__Exercise__
What you return must be every line from the beginning of the data through the line holding "# Port S1, socket", unchanged.
** Opening Material for the task block **
import Summits.QuantumFields.YangMills.Theorems.BalabanUVNodesPortS1QtCDtChange

/-!
# Port S1, socket (o3) first bricks — THE DERIVATIVE OF `C̃_ℂ` (Cauchy bound `‖DC̃_ℂ(Y)‖ ≤ 4C₂‖Y‖`), THE INVERSE CHANGE `Ψ(B′) = B′ + h_ℂ C̃_ℂ(B′)` IS HOLOMORPHIC WITH DERIVATIVE `1 + h_ℂ∘DC̃_ℂ(B′)`,
# AND THAT DERIVATIVE IS INVERTIBLE ON THE BALL (`‖h_ℂ∘DC̃_ℂ(B′)‖ ≤ 4C₂b‖B′‖ < 1`) — the operator whose `det⁻¹ = det(1 − h δD̃∕δB)` is print's Jacobian (2.12)

Cell `ym-nodeO-ideate`, porter seat PT-A-1 (gen 9); `--kind proof --supports stmt-QuantumFields-27930 --as helper`; count-neutral.  [I] = [Balaban1987RG1]; [15] = [Balaban1985Variational].

WHY ((o3) = `Tr log(1 − h δD̃∕δB)`).  With `Φ(B) = B − h_ℂD̃(B)` and `Ψ(B′) = B′ + h_ℂC̃_ℂ(B′)` one has `Ψ ∘ Φ = id` on the ball (§3, lit `psi_phi`) and `D̃ = C̃_ℂ ∘ Φ` (the fixed-point equation), so
`1 − h δD̃∕δB (B) = (DΨ(B′))⁻¹ = (1 + h_ℂ DC̃_ℂ(B′))⁻¹` at `B′ = Φ(B)`: the Jacobian of print's translation is carried by the HOLOMORPHIC, EXPLICIT operator family `B′ ↦ 1 + h_ℂ∘DC̃_ℂ(B′)`, invertible by a
Neumann series on the ball.  This file supplies that family and its bounds; `det`∕`Tr log` of it is the next brick.

WHAT IS PROVED (letters as in (o1-ε); `R = 1∕(10⁸dL)`, `C₂ = 2∕R²`):
* §1 `differentiableAt_recordCtC`, `hasFDerivAt_recordCtC_zero` (`DC̃_ℂ(0) = 0`: `C̃ = Q̃ − DQ̃(0)`), ★★ `norm_fderiv_recordCtC_le` — CAUCHY: `‖DC̃_ℂ(Y)‖ ≤ 4C₂‖Y‖` for `‖Y‖ < R∕2` (the circle
  `|ζ| = ‖Y‖∕‖Q‖` through `Y` in direction `Q` stays in `‖·‖ ≤ 2‖Y‖ < R`, where `‖C̃_ℂ‖ ≤ 4C₂‖Y‖²`; Mathlib `Complex.norm_deriv_le_of_forall_mem_sphere_norm_le`).
* §2 ★ `hasFDerivAt_recordPsi` — `Ψ` has derivative `1 + h_ℂ ∘L DC̃_ℂ(B′)` at every `‖B′‖ < R`; `hasFDerivAt_recordPsi_zero` (`DΨ(0) = 1`); ★ `norm_hop_comp_fderiv_recordCtC_le` (`≤ 4C₂b‖B′‖`);
  ★★ `isUnit_fderiv_recordPsi` — `1 + h_ℂ∘DC̃_ℂ(B′)` is a unit of the Banach algebra `𝒴 →L[ℂ] 𝒴` for `‖B′‖ < ρ` under `9C₂bρ < 1`, `3ρ ≤ R` (Neumann series, `4C₂bρ < 1`).
* §3 `recordPsi_recordPhi` — `Ψ(Φ B) = B` on `‖B‖ < ρ` for any solution family `Dt` (lit `psi_phi`).

HONEST FRAMING.  Derivative bookkeeping of the translation; `det (1 + h_ℂ DC̃_ℂ)`, its `Tr log` series and analyticity in `B′` ((o3) proper), and the Fréchet-differentiability of `D̃` itself are NOT here;
`stub_FE` (XXL) ∕ `stub_P0C` OPEN, ⟨27930⟩ OPEN (1∕3); NODE O 0∕1; COUNT 8∕28 · K 1∕4 UNMOVED; finite `𝕋⁴_{L^K}` at fixed ε — NOT continuum ∕ OS; **the Yang–Mills mass gap (Clay) is NOT proved by
any of this.**  No `sorry`; standard axioms only.
-/

noncomputable section

open scoped BigOperators Matrix.Norms.L2Operator Topology

open Set Metric Filter

namespace Summit.QuantumFields.YangMills.Theorems.BalabanUVNodesPortS1

open Summit.QuantumFields.YangMills.Theorems.K0RecordFormatNames
open Literature.MathematicalPhysics.QuantumFieldTheory.Balaban1983to89
open Literature.MathematicalPhysics.QuantumFieldTheory.Balaban1983to89.Node00
open Literature.MathematicalPhysics.QuantumFieldTheory.Balaban1983to89.T4Continuum (T4Family)
open Literature.MathematicalPhysics.QuantumFieldTheory.Balaban1983to89.BlockAveraging (Small Idx)
open Literature.MathematicalPhysics.QuantumFieldTheory.Balaban1983to89.ExpMeanLog (expMeanLogSU)
open _root_.Matrix

variable (F : T4Family)

/-! ## §1  The derivative of `C̃_ℂ` -/

/-- `C̃_ℂ(Vk)` is ℂ-differentiable at every point of the ball `‖Y‖ < R`. [cite: Balaban1987RG1, p.267] -/
theorem differentiableAt_recordCtC (k K : ℕ) (hk : k + 1 ≤ (F.P K).m + (F.P K).K) (Vk : GaugeField (F.P K) k (SU 2)) {ε : ℝ}
    (hε : ∀ (c : PBond (F.P K) (k + 1)) (i : Idx (F.P K)), ‖loopM (coeField Vk) c i - 1‖ ≤ ε) (hε50 : ε ≤ 1 / 50)
    (hVk : ∀ c, Small expMeanLogSU Vk c) {Y : FluctIdx F k K → ℂ} (hY : ‖Y‖ < 1 / (10 ^ 8 * (F.P K).d * (F.P K).L)) :
    DifferentiableAt ℂ (recordCtC F k K Vk) Y :=
  (differentiableOn_recordCtC_ball F k K hk Vk hε hε50 hVk).differentiableAt
    ((isOpen_lt continuous_norm continuous_const).mem_nhds hY)

/-- `DC̃_ℂ(0) = 0` (`C̃ = Q̃ − LQ̃` with `LQ̃ = DQ̃(0)`). [cite: Balaban1987RG1, (1.5) p.261, p.267] -/
theorem hasFDerivAt_recordCtC_zero (k K : ℕ) (hk : k + 1 ≤ (F.P K).m + (F.P K).K) (Vk : GaugeField (F.P K) k (SU 2)) {ε : ℝ}
    (hε : ∀ (c : PBond (F.P K) (k + 1)) (i : Idx (F.P K)), ‖loopM (coeField Vk) c i - 1‖ ≤ ε) (hε50 : ε ≤ 1 / 50)
    (hVk : ∀ c, Small expMeanLogSU Vk c) :
    HasFDerivAt (recordCtC F k K Vk) (0 : (FluctIdx F k K → ℂ) →L[ℂ] (PBond (F.P K) (k + 1) → MatA 2)) 0 := by
  have hQ : HasFDerivAt (recordQtC F k K Vk) (recordLQtC F k K Vk) 0 :=
    (differentiableAt_recordQtC_zero F k K hk Vk hε hε50 hVk).hasFDerivAt
  have hL : HasFDerivAt (recordLQtC F k K Vk) (recordLQtC F k K Vk) 0 := (recordLQtC F k K Vk).hasFDerivAt
  have h := hQ.sub hL
  rw [sub_self] at h
  exact h

/-- ★★ **CAUCHY BOUND ON THE DERIVATIVE OF `C̃_ℂ`**: `‖DC̃_ℂ(Y)‖ ≤ 4C₂‖Y‖` for `‖Y‖ < R∕2` — along the complex line `ζ ↦ Y + ζQ` the circle `|ζ| = ‖Y‖∕‖Q‖` lies in `‖·‖ ≤ 2‖Y‖ < R`, where
`‖C̃_ℂ‖ ≤ C₂(2‖Y‖)²`; Cauchy's estimate gives `‖DC̃_ℂ(Y)Q‖ ≤ 4C₂‖Y‖²∕(‖Y‖∕‖Q‖)`. [cite: Balaban1985Variational, (49)–(55) pp.285–286; Balaban1987RG1, p.267] -/
theorem norm_fderiv_recordCtC_le (k K : ℕ) (hk : k + 1 ≤ (F.P K).m + (F.P K).K) (Vk : GaugeField (F.P K) k (SU 2)) {ε : ℝ}
    (hε : ∀ (c : PBond (F.P K) (k + 1)) (i : Idx (F.P K)), ‖loopM (coeField Vk) c i - 1‖ ≤ ε) (hε50 : ε ≤ 1 / 50)
    (hVk : ∀ c, Small expMeanLogSU Vk c) {Y : FluctIdx F k K → ℂ} (hY : ‖Y‖ < 1 / (10 ^ 8 * (F.P K).d * (F.P K).L) / 2) :
    ‖fderiv ℂ (recordCtC F k K Vk) Y‖ ≤ 4 * (2 * 1 / (1 / (10 ^ 8 * (F.P K).d * (F.P K).L)) ^ 2) * ‖Y‖ := by
  have hQA := quadAnalytic_recordCtC F k K hk Vk hε hε50 hVk
  have hd : (1 : ℝ) ≤ (F.P K).d := by exact_mod_cast (F.P K).hd
  have hL : (1 : ℝ) ≤ (F.P K).L := by exact_mod_cast (F.P K).hL.2.le
  have hR : (0 : ℝ) < 1 / (10 ^ 8 * (F.P K).d * (F.P K).L) := by positivity
  have hYR : ‖Y‖ < 1 / (10 ^ 8 * (F.P K).d * (F.P K).L) := by linarith
  have hdiff := differentiableAt_recordCtC F k K hk Vk hε hε50 hVk hYR
  refine ContinuousLinearMap.opNorm_le_bound _ (by positivity) fun Q => ?_
  by_cases hY0 : Y = 0
  · subst hY0
    rw [(hasFDerivAt_recordCtC_zero F k K hk Vk hε hε50 hVk).fderiv]
    simp
  by_cases hQ0 : Q = 0
  · subst hQ0; simp
  have hYn : 0 < ‖Y‖ := norm_pos_iff.2 hY0
  have hQn : 0 < ‖Q‖ := norm_pos_iff.2 hQ0
  set r : ℝ := ‖Y‖ / ‖Q‖ with hrdef
  have hr : 0 < r := div_pos hYn hQn
  have hrQ : r * ‖Q‖ = ‖Y‖ := by rw [hrdef]; field_simp
  set g : ℂ → (PBond (F.P K) (k + 1) → MatA 2) := fun ζ => recordCtC F k K Vk (Y + ζ • Q) with hgdef
  -- the derivative of `g` at `0` is `DC̃_ℂ(Y) Q`
  have hline : HasDerivAt (fun ζ : ℂ => Y + ζ • Q) Q 0 := by
    simpa using ((hasDerivAt_id (0 : ℂ)).smul_const Q).const_add Y
  have hg : HasDerivAt g (fderiv ℂ (recordCtC F k K Vk) Y Q) 0 := by
    have h2 : HasFDerivAt (recordCtC F k K Vk) (fderiv ℂ (recordCtC F k K Vk) Y) (Y + (0 : ℂ) • Q) := by
      rw [zero_smul, add_zero]; exact hdiff.hasFDerivAt
    exact h2.comp_hasDerivAt (0 : ℂ) hline
  -- on the closed disc `|ζ| ≤ r` the line stays in `‖·‖ ≤ 2‖Y‖ < R`
  have hin : ∀ ζ : ℂ, ‖ζ‖ ≤ r → ‖Y + ζ • Q‖ ≤ 2 * ‖Y‖ := fun ζ hζ => by
    calc ‖Y + ζ • Q‖ ≤ ‖Y‖ + ‖ζ • Q‖ := norm_add_le _ _
      _ = ‖Y‖ + ‖ζ‖ * ‖Q‖ := by rw [norm_smul]
      _ ≤ ‖Y‖ + r * ‖Q‖ := by gcongr
      _ = 2 * ‖Y‖ := by rw [hrQ]; ring
  have hsphere : ∀ ζ ∈ sphere (0 : ℂ) r, ‖g ζ‖ ≤ 4 * (2 * 1 / (1 / (10 ^ 8 * (F.P K).d * (F.P K).L)) ^ 2) * ‖Y‖ ^ 2 := by
    intro ζ hζ
    have hζ' : ‖ζ‖ ≤ r := by rw [mem_sphere_zero_iff_norm.1 hζ]
    have hlt : ‖Y + ζ • Q‖ < 1 / (10 ^ 8 * (F.P K).d * (F.P K).L) := by linarith [hin ζ hζ']
    calc ‖g ζ‖ ≤ (2 * 1 / (1 / (10 ^ 8 * (F.P K).d * (F.P K).L)) ^ 2) * ‖Y + ζ • Q‖ ^ 2 := hQA.quad _ hlt
      _ ≤ (2 * 1 / (1 / (10 ^ 8 * (F.P K).d * (F.P K).L)) ^ 2) * (2 * ‖Y‖) ^ 2 := by
          gcongr; exact hin ζ hζ'
      _ = 4 * (2 * 1 / (1 / (10 ^ 8 * (F.P K).d * (F.P K).L)) ^ 2) * ‖Y‖ ^ 2 := by ring
  have hsub : closure (ball (0 : ℂ) r) ⊆ {ζ : ℂ | ‖Y + ζ • Q‖ < 1 / (10 ^ 8 * (F.P K).d * (F.P K).L)} := by
    intro ζ hζ
    have hζ' : ‖ζ‖ ≤ r := by
      have := closure_ball_subset_closedBall hζ
      rwa [mem_closedBall_zero_iff] at this
    show ‖Y + ζ • Q‖ < _
    linarith [hin ζ hζ']
  have hdc : DiffContOnCl ℂ g (ball (0 : ℂ) r) := ((hQA.lineAnalytic Y Q).mono hsub).diffContOnCl
  have hC := Complex.norm_deriv_le_of_forall_mem_sphere_norm_le hr hdc hsphere
  rw [hg.deriv] at hC
  calc ‖fderiv ℂ (recordCtC F k K Vk) Y Q‖ ≤ 4 * (2 * 1 / (1 / (10 ^ 8 * (F.P K).d * (F.P K).L)) ^ 2) * ‖Y‖ ^ 2 / r := hC
    _ = 4 * (2 * 1 / (1 / (10 ^ 8 * (F.P K).d * (F.P K).L)) ^ 2) * ‖Y‖ * ‖Q‖ := by
        rw [hrdef]; field_simp

/-! ## §2  `Ψ(B′) = B′ + h_ℂ C̃_ℂ(B′)`: derivative and its invertibility -/

/-- ★ **`DΨ(B′) = 1 + h_ℂ ∘ DC̃_ℂ(B′)`** for `‖B′‖ < R`. [cite: Balaban1987RG1, p.267–268] -/
theorem hasFDerivAt_recordPsi (k K : ℕ) (hk : k + 1 ≤ (F.P K).m + (F.P K).K) (Vk : GaugeField (F.P K) k (SU 2)) {ε : ℝ}
    (hε : ∀ (c : PBond (F.P K) (k + 1)) (i : Idx (F.P K)), ‖loopM (coeField Vk) c i - 1‖ ≤ ε) (hε50 : ε ≤ 1 / 50)
    (hVk : ∀ c, Small expMeanLogSU Vk c) {Y : FluctIdx F k K → ℂ} (hY : ‖Y‖ < 1 / (10 ^ 8 * (F.P K).d * (F.P K).L)) :
    HasFDerivAt (fun B' : FluctIdx F k K → ℂ => B' + hopLinGraphC F k K Vk (recordCtC F k K Vk B'))
      ((1 : (FluctIdx F k K → ℂ) →L[ℂ] (FluctIdx F k K → ℂ)) +
        (LinearMap.toContinuousLinearMap (hopLinGraphC F k K Vk)).comp (fderiv ℂ (recordCtC F k K Vk) Y)) Y := by
  have h1 : HasFDerivAt (fun B' : FluctIdx F k K → ℂ => B') (1 : (FluctIdx F k K → ℂ) →L[ℂ] (FluctIdx F k K → ℂ)) Y := hasFDerivAt_id Y
  have h2 : HasFDerivAt (fun B' => hopLinGraphC F k K Vk (recordCtC F k K Vk B'))
      ((LinearMap.toContinuousLinearMap (hopLinGraphC F k K Vk)).comp (fderiv ℂ (recordCtC F k K Vk) Y)) Y :=
    (LinearMap.toContinuousLinearMap (hopLinGraphC F k K Vk)).hasFDerivAt.comp Y
      (differentiableAt_recordCtC F k K hk Vk hε hε50 hVk hY).hasFDerivAt
  exact h1.add h2

/-- `DΨ(0) = 1`. [cite: Balaban1987RG1, p.267–268] -/
theorem hasFDerivAt_recordPsi_zero (k K : ℕ) (hk : k + 1 ≤ (F.P K).m + (F.P K).K) (Vk : GaugeField (F.P K) k (SU 2)) {ε : ℝ}
    (hε : ∀ (c : PBond (F.P K) (k + 1)) (i : Idx (F.P K)), ‖loopM (coeField Vk) c i - 1‖ ≤ ε) (hε50 : ε ≤ 1 / 50)
    (hVk : ∀ c, Small expMeanLogSU Vk c) :
    HasFDerivAt (fun B' : FluctIdx F k K → ℂ => B' + hopLinGraphC F k K Vk (recordCtC F k K Vk B'))
      (1 : (FluctIdx F k K → ℂ) →L[ℂ] (FluctIdx F k K → ℂ)) 0 := by
  have hd : (1 : ℝ) ≤ (F.P K).d := by exact_mod_cast (F.P K).hd
  have hL : (1 : ℝ) ≤ (F.P K).L := by exact_mod_cast (F.P K).hL.2.le
  have h := hasFDerivAt_recordPsi F k K hk Vk hε hε50 hVk (Y := 0) (by rw [norm_zero]; positivity)
  rw [(hasFDerivAt_recordCtC_zero F k K hk Vk hε hε50 hVk).fderiv, ContinuousLinearMap.comp_zero, add_zero] at h
  exact h

/-- ★ `‖h_ℂ ∘ DC̃_ℂ(B′)‖ ≤ b·4C₂‖B′‖` for `‖B′‖ < R∕2` under `‖h_ℂ‖ ≤ b`. [cite: Balaban1985Variational, (98) p.292; Balaban1987RG1, p.267] -/
theorem norm_hop_comp_fderiv_recordCtC_le (k K : ℕ) (hk : k + 1 ≤ (F.P K).m + (F.P K).K) (Vk : GaugeField (F.P K) k (SU 2)) {ε : ℝ}
    (hε : ∀ (c : PBond (F.P K) (k + 1)) (i : Idx (F.P K)), ‖loopM (coeField Vk) c i - 1‖ ≤ ε) (hε50 : ε ≤ 1 / 50)
    (hVk : ∀ c, Small expMeanLogSU Vk c) {b : ℝ} (hb : 0 ≤ b) (hHop : ∀ X, ‖hopLinGraphC F k K Vk X‖ ≤ b * ‖X‖)
    {Y : FluctIdx F k K → ℂ} (hY : ‖Y‖ < 1 / (10 ^ 8 * (F.P K).d * (F.P K).L) / 2) :
    ‖(LinearMap.toContinuousLinearMap (hopLinGraphC F k K Vk)).comp (fderiv ℂ (recordCtC F k K Vk) Y)‖ ≤
      b * (4 * (2 * 1 / (1 / (10 ^ 8 * (F.P K).d * (F.P K).L)) ^ 2) * ‖Y‖) := by
  have hh : ‖LinearMap.toContinuousLinearMap (hopLinGraphC F k K Vk)‖ ≤ b :=
    ContinuousLinearMap.opNorm_le_bound _ hb fun X => hHop X
  calc ‖(LinearMap.toContinuousLinearMap (hopLinGraphC F k K Vk)).comp (fderiv ℂ (recordCtC F k K Vk) Y)‖
      ≤ ‖LinearMap.toContinuousLinearMap (hopLinGraphC F k K Vk)‖ * ‖fderiv ℂ (recordCtC F k K Vk) Y‖ := ContinuousLinearMap.opNorm_comp_le _ _
    _ ≤ b * (4 * (2 * 1 / (1 / (10 ^ 8 * (F.P K).d * (F.P K).L)) ^ 2) * ‖Y‖) :=
        mul_le_mul hh (norm_fderiv_recordCtC_le F k K hk Vk hε hε50 hVk hY) (norm_nonneg (fderiv ℂ (recordCtC F k K Vk) Y)) hb

/-- ★★ **`DΨ(B′) = 1 + h_ℂ∘DC̃_ℂ(B′)` IS INVERTIBLE ON THE BALL**: for `‖B′‖ < ρ` with `9C₂bρ < 1`, `3ρ ≤ R`, `‖h_ℂ∘DC̃_ℂ(B′)‖ < 1`, so `1 + h_ℂ∘DC̃_ℂ(B′)` is a unit (Neumann series) — the operator whose
inverse determinant is print's Jacobian `det(1 − h δD̃∕δB)`. [cite: Balaban1987RG1, (2.12) p.268; Balaban1985Variational, (98) p.292] -/
theorem isUnit_fderiv_recordPsi (k K : ℕ) (hk : k + 1 ≤ (F.P K).m + (F.P K).K) (Vk : GaugeField (F.P K) k (SU 2)) {ε : ℝ}
    (hε : ∀ (c : PBond (F.P K) (k + 1)) (i : Idx (F.P K)), ‖loopM (coeField Vk) c i - 1‖ ≤ ε) (hε50 : ε ≤ 1 / 50)
    (hVk : ∀ c, Small expMeanLogSU Vk c) {b ρ : ℝ} (hb : 0 ≤ b) (hHop : ∀ X, ‖hopLinGraphC F k K Vk X‖ ≤ b * ‖X‖)
    (hq : 9 * (2 * 1 / (1 / (10 ^ 8 * (F.P K).d * (F.P K).L)) ^ 2) * b * ρ < 1) (hρ : 3 * ρ ≤ 1 / (10 ^ 8 * (F.P K).d * (F.P K).L))
    {Y : FluctIdx F k K → ℂ} (hY : ‖Y‖ < ρ) :
    ‖(LinearMap.toContinuousLinearMap (hopLinGraphC F k K Vk)).comp (fderiv ℂ (recordCtC F k K Vk) Y)‖ < 1 ∧
      IsUnit ((1 : (FluctIdx F k K → ℂ) →L[ℂ] (FluctIdx F k K → ℂ)) +
        (LinearMap.toContinuousLinearMap (hopLinGraphC F k K Vk)).comp (fderiv ℂ (recordCtC F k K Vk) Y)) := by
  have hρ0 : 0 ≤ ρ := (norm_nonneg _).trans hY.le
  have hY2 : ‖Y‖ < 1 / (10 ^ 8 * (F.P K).d * (F.P K).L) / 2 := by linarith
  have hC₂0 : (0 : ℝ) ≤ 2 * 1 / (1 / (10 ^ 8 * (F.P K).d * (F.P K).L)) ^ 2 := by positivity
  have h1 := norm_hop_comp_fderiv_recordCtC_le F k K hk Vk hε hε50 hVk hb hHop hY2
  have hlt : ‖(LinearMap.toContinuousLinearMap (hopLinGraphC F k K Vk)).comp (fderiv ℂ (recordCtC F k K Vk) Y)‖ < 1 := by
    have h2 : b * (4 * (2 * 1 / (1 / (10 ^ 8 * (F.P K).d * (F.P K).L)) ^ 2) * ‖Y‖) ≤
        b * (4 * (2 * 1 / (1 / (10 ^ 8 * (F.P K).d * (F.P K).L)) ^ 2) * ρ) := by gcongr
    nlinarith [mul_nonneg (mul_nonneg hC₂0 hb) hρ0]
  refine ⟨hlt, ?_⟩
  have hu : IsUnit ((1 : (FluctIdx F k K → ℂ) →L[ℂ] (FluctIdx F k K → ℂ)) -
      -((LinearMap.toContinuousLinearMap (hopLinGraphC F k K Vk)).comp (fderiv ℂ (recordCtC F k K Vk) Y))) :=
    (Units.oneSub (-((LinearMap.toContinuousLinearMap (hopLinGraphC F k K Vk)).comp (fderiv ℂ (recordCtC F k K Vk) Y)))
      (by rwa [norm_neg])).isUnit
  rwa [sub_neg_eq_add] at hu

/-! ## §3  `Ψ ∘ Φ = id` on the ball -/

/-- `Ψ(Φ B) = B` for `‖B‖ < ρ`, for any solution family `Dt` of the fixed-point equation (lit `psi_phi`). [cite: Balaban1987RG1, p.267–268] -/
theorem recordPsi_recordPhi {k K : ℕ} (Vk : GaugeField (F.P K) k (SU 2)) {ρ : ℝ} {Dt : (FluctIdx F k K → ℂ) → (PBond (F.P K) (k + 1) → MatA 2)}
    (hfix : ∀ B, ‖B‖ < ρ → recordCtC F k K Vk (B - hopLinGraphC F k K Vk (Dt B)) = Dt B) {B : FluctIdx F k K → ℂ} (hB : ‖B‖ < ρ) :
    (B - hopLinGraphC F k K Vk (Dt B)) + hopLinGraphC F k K Vk (recordCtC F k K Vk (B - hopLinGraphC F k K Vk (Dt B))) = B :=
  B12Lineariz267.psi_phi (hfix B hB)

end Summit.QuantumFields.YangMills.Theorems.BalabanUVNodesPortS1

end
** Closing Material for the task block **
__Solution to this task__
import Summits.QuantumFields.YangMills.Theorems.BalabanUVNodesPortS1QtCDtChange

/-!
# Port S1, socket (o3) first bricks — THE DERIVATIVE OF `C̃_ℂ` (Cauchy bound `‖DC̃_ℂ(Y)‖ ≤ 4C₂‖Y‖`), THE INVERSE CHANGE `Ψ(B′) = B′ + h_ℂ C̃_ℂ(B′)` IS HOLOMORPHIC WITH DERIVATIVE `1 + h_ℂ∘DC̃_ℂ(B′)`,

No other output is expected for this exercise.